BytePS follows the same running model as MXNet's PS implemenation, and provides a script, launcher/launcher.py, to help you start individual processes.
Let's say you have two worker machines (or docker containers) that have GPUs, one machine or container as a server, and a scheduler. The scheduler binds on 10.0.0.1 and port 9000. The workers and the server can connect to the scheduler via the IP and port using TCP.

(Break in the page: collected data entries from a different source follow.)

import Mathlib
import HarnessLib
import HarnessLib.Audit
import Summits.CriticalPhenomena.Statement
import HarnessLib.Audit.Status.Attr
import Summits.ResolutionOfSingularities.ResolutionOfSingularities.Theorems.ConeChainKernels
import HarnessLib

/-! # ConeChainCells — decomp-res-lens-4 g42 node «ConeChain», FILE D (§147: the CUTS of the doubly-narrow located core C₃♮ʳᶠ♯ᵏ♯ᵉ
`…NarrowCofactorNarrowMixed…` (Theorems/DirectrixCutCells, VERBATIM) by (DF) then (EC) via `noTowerWild_split` (excluded middle exact); the
two KILLS, ABSOLUTE (every `p`, field, weight `n ≥ 1`; port-free, no `MinimalAt`/`h640`): «TRANSVERSAL CONE» (∧ ¬DF) and «FLAG ∧ EC»; the
NEW LOCATED CORE C₃♮ʳᶠ♯ᵏ♯ᵉᶠ «flagged doubly narrow» `…FlagProperCone…` (UNDECIDED · IDEA-NEEDED, no inhabitant claimed); the exact
re-locations `…_iff_g42` (weight by weight under the floor `1 ≤ n`; BY NAME hypothesis-free) of the core AND of the located residual
(C₃♮ʳᶠ♯ᵏ♯ᵉ ∧ C₄) ∧ D₄ ⟺ (C₃♮ʳᶠ♯ᵏ♯ᵉᶠ ∧ C₄) ∧ D₄; down-links from g36/g39/g41).  VERBATIM slice of HOME/decomp-res-lens-4/g42/ConeChain.lean. -/


noncomputable section

open CategoryTheory AlgebraicGeometry IsLocalRing TopologicalSpace MvPolynomial
open Literature.AlgebraicGeometry.Resolution
open Summit.ResolutionOfSingularities.ResolutionOfSingularities.Theorems
open WeakOrderReduction ForcedTowerClasses DivergentTowerClasses MonomialTowerClasses
open HugDimensionClasses HugDimensionKernels SurfaceShadowClasses SurfaceShadowKernels
open NearPointCut (SingularClass)
open Scheme.IdealSheafData (vanishingIdeal)

universe u

namespace Summit.ResolutionOfSingularities.ResolutionOfSingularities.Theorems.HugValuationCut

/-! ## ══ FILE D `Theorems/ConeChainCells.lean` (§147; imports FILE C) ══ -/

/-! ## §147 (g42 · CELLS, CUTS, KILLS, RE-LOCATION) the doubly-narrow core C₃♮ʳᶠ♯ᵏ♯ᵉ (Theorems/DirectrixCutCells :74, VERBATIM, untouched) cut by
(DF), then by (EC); the em-exact splits; the two ABSOLUTE kills; `…_iff_g42`; by-name cells; the located residual -/

section ConeChainCells

variable {k : Type} [Field k]
/-! ### Lattice points in hyperbolic regions -/

/-- Multiples in a real interval: for `d ≥ 1`, `X, Y ≥ 0` and any `B`,
`#{d₁ ∈ [1, B] : X < d·d₁ ≤ X + Y} ≤ Y/d + 1`. [folklore] -/
theorem card_filter_mul_mem_Ioc_le {d : ℕ} (hd : 0 < d) {X Y : ℝ} (hX : 0 ≤ X) (hY : 0 ≤ Y)
    (B : ℕ) :
    (((Icc 1 B).filter fun d₁ : ℕ => X < (d : ℝ) * d₁ ∧ (d : ℝ) * d₁ ≤ X + Y).card : ℝ) ≤
      Y / d + 1 := by
  have hd' : (0 : ℝ) < d := by exact_mod_cast hd
  have hsub : ((Icc 1 B).filter fun d₁ : ℕ => X < (d : ℝ) * d₁ ∧ (d : ℝ) * d₁ ≤ X + Y) ⊆
      Ioc ⌊X / d⌋₊ ⌊(X + Y) / d⌋₊ := by
    intro d₁ h
    rw [Finset.mem_filter] at h
    obtain ⟨-, h1, h2⟩ := h
    rw [Finset.mem_Ioc]
    constructor
    · rw [Nat.floor_lt (by positivity), div_lt_iff₀ hd']
      linarith [mul_comm (d : ℝ) d₁]
    · rw [Nat.le_floor_iff (by positivity), le_div_iff₀ hd']
      linarith [mul_comm (d : ℝ) d₁]
  calc (((Icc 1 B).filter fun d₁ : ℕ => X < (d : ℝ) * d₁ ∧ (d : ℝ) * d₁ ≤ X + Y).card : ℝ)
      ≤ ((Ioc ⌊X / d⌋₊ ⌊(X + Y) / d⌋₊).card : ℝ) := by exact_mod_cast Finset.card_le_card hsub
    _ = (⌊(X + Y) / d⌋₊ : ℝ) - ⌊X / d⌋₊ := by
        rw [Nat.card_Ioc, Nat.cast_sub (Shiu.floor_le_floor_div hY hd')]
    _ ≤ Y / d + 1 := Shiu.floor_sub_floor_le hX hY hd'

/-- Half of the shell count: the pairs with `d₀ ≤ ⌊√(X+Y)⌋` number at most
`Y(1 + log(X+Y)) + √(X+Y)`. [folklore] -/
theorem card_pairs_shell_fst_le {X Y : ℝ} (hX : 1 ≤ X) (hY : 0 ≤ Y) (B : ℕ) :
    ((((Icc 1 B) ×ˢ (Icc 1 B)).filter fun p : ℕ × ℕ =>
        (X < (p.1 : ℝ) * p.2 ∧ (p.1 : ℝ) * p.2 ≤ X + Y) ∧ p.1 ≤ ⌊Real.sqrt (X + Y)⌋₊).card : ℝ) ≤
      Y * (1 + Real.log (X + Y)) + Real.sqrt (X + Y) := by
  set R : ℕ := ⌊Real.sqrt (X + Y)⌋₊ with hR
  have hZ1 : 1 ≤ X + Y := by linarith
  have hZ0 : 0 < X + Y := by linarith
  have hX0 : 0 ≤ X := by linarith
  have hRle : (R : ℝ) ≤ Real.sqrt (X + Y) := Nat.floor_le (Real.sqrt_nonneg _)
  have hsqrt1 : 1 ≤ Real.sqrt (X + Y) := by
    rw [show (1 : ℝ) = Real.sqrt 1 from Real.sqrt_one.symm]; exact Real.sqrt_le_sqrt hZ1
  have hsqrtZ : Real.sqrt (X + Y) ≤ X + Y := by
    rw [Real.sqrt_le_left (by linarith)]; nlinarith
  have hlogR : Real.log R ≤ Real.log (X + Y) := by
    rcases Nat.eq_zero_or_pos R with h0 | hpos
    · rw [h0, Nat.cast_zero, Real.log_zero]; exact Real.log_nonneg hZ1
    · exact Real.log_le_log (by exact_mod_cast hpos) (hRle.trans hsqrtZ)
  rw [Finset.card_filter, Nat.cast_sum, Finset.sum_product]
  -- inner sums
  have hinner : ∀ d₀ ∈ Icc 1 B,
      ∑ d₁ ∈ Icc 1 B, (((if (X < (d₀ : ℝ) * d₁ ∧ (d₀ : ℝ) * d₁ ≤ X + Y) ∧ d₀ ≤ R then 1 else 0 : ℕ)) : ℝ)
        ≤ if d₀ ≤ R then Y / d₀ + 1 else 0 := by
    intro d₀ hd₀
    rw [Finset.mem_Icc] at hd₀
    by_cases h : d₀ ≤ R
    · rw [if_pos h]
      have := card_filter_mul_mem_Ioc_le hd₀.1 hX0 hY B
      rw [Finset.card_filter, Nat.cast_sum] at this
      refine le_trans (le_of_eq ?_) this
      refine Finset.sum_congr rfl fun d₁ _ => ?_
      by_cases h' : X < (d₀ : ℝ) * d₁ ∧ (d₀ : ℝ) * d₁ ≤ X + Y
      · rw [if_pos ⟨h', h⟩, if_pos h']
      · rw [if_neg (fun hh => h' hh.1), if_neg h']
    · rw [if_neg h]
      refine le_of_eq (Finset.sum_eq_zero fun d₁ _ => ?_)
      rw [if_neg (fun hh => h hh.2), Nat.cast_zero]
  refine (Finset.sum_le_sum hinner).trans ?_
  rw [← Finset.sum_filter]
  have hsub : (Icc 1 B).filter (fun d₀ : ℕ => d₀ ≤ R) ⊆ Icc 1 R := by
    intro d₀ h
    rw [Finset.mem_filter, Finset.mem_Icc] at h
    rw [Finset.mem_Icc]
    exact ⟨h.1.1, h.2⟩
  have hnn : ∀ d₀ ∈ Icc 1 R, (0 : ℝ) ≤ Y / d₀ + 1 := fun d₀ _ => by positivity
  refine (Finset.sum_le_sum_of_subset_of_nonneg hsub fun d₀ h _ => hnn d₀ h).trans ?_
  rw [Finset.sum_add_distrib, Finset.sum_const, Nat.card_Icc, add_tsub_cancel_right,
    nsmul_eq_mul, mul_one]
  have hharm : ∑ d₀ ∈ Icc 1 R, Y / (d₀ : ℝ) ≤ Y * (1 + Real.log (X + Y)) := by
    have h1 := Shiu.sum_Icc_inv_le_one_add_log R
    calc ∑ d₀ ∈ Icc 1 R, Y / (d₀ : ℝ) = Y * ∑ d₀ ∈ Icc 1 R, (1 : ℝ) / d₀ := by
          rw [Finset.mul_sum]
          refine Finset.sum_congr rfl fun d₀ _ => ?_
          ring
      _ ≤ Y * (1 + Real.log R) := mul_le_mul_of_nonneg_left h1 hY
      _ ≤ Y * (1 + Real.log (X + Y)) := by gcongr
  linarith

To use launcher/launcher.py, NVIDIA_VISIBLE_DEVICES should exist -- either automatically set by nvidia-docker, or manually set by you.
On worker 0, run:
DMLC_ROLE=worker DMLC_PS_ROOT_URI=10.0.0.1 DMLC_PS_ROOT_PORT=9000 \
DMLC_WORKER_ID=0 DMLC_NUM_WORKER=2 DMLC_NUM_SERVER=1 \
python launcher/launcher.py YOUR_COMMAND
On worker 1, run (only DMLC_WORKER_ID is different from above):
DMLC_ROLE=worker DMLC_PS_ROOT_URI=10.0.0.1 DMLC_PS_ROOT_PORT=9000 \
DMLC_WORKER_ID=1 DMLC_NUM_WORKER=2 DMLC_NUM_SERVER=1 \
python launcher/launcher.py YOUR_COMMAND
On the server, run (remove DMLC_WORKER_ID, and set role to server):
DMLC_ROLE=server DMLC_PS_ROOT_URI=10.0.0.1 DMLC_PS_ROOT_PORT=9000 \
DMLC_NUM_WORKER=2 DMLC_NUM_SERVER=1 python launcher/launcher.py
On the scheduler, run (remove DMLC_WORKER_ID, and set role to scheduler):
DMLC_ROLE=scheduler DMLC_PS_ROOT_URI=10.0.0.1 DMLC_PS_ROOT_PORT=9000 \
DMLC_NUM_WORKER=2 DMLC_NUM_SERVER=1 python launcher/launcher.py
The order of above commands does not matter.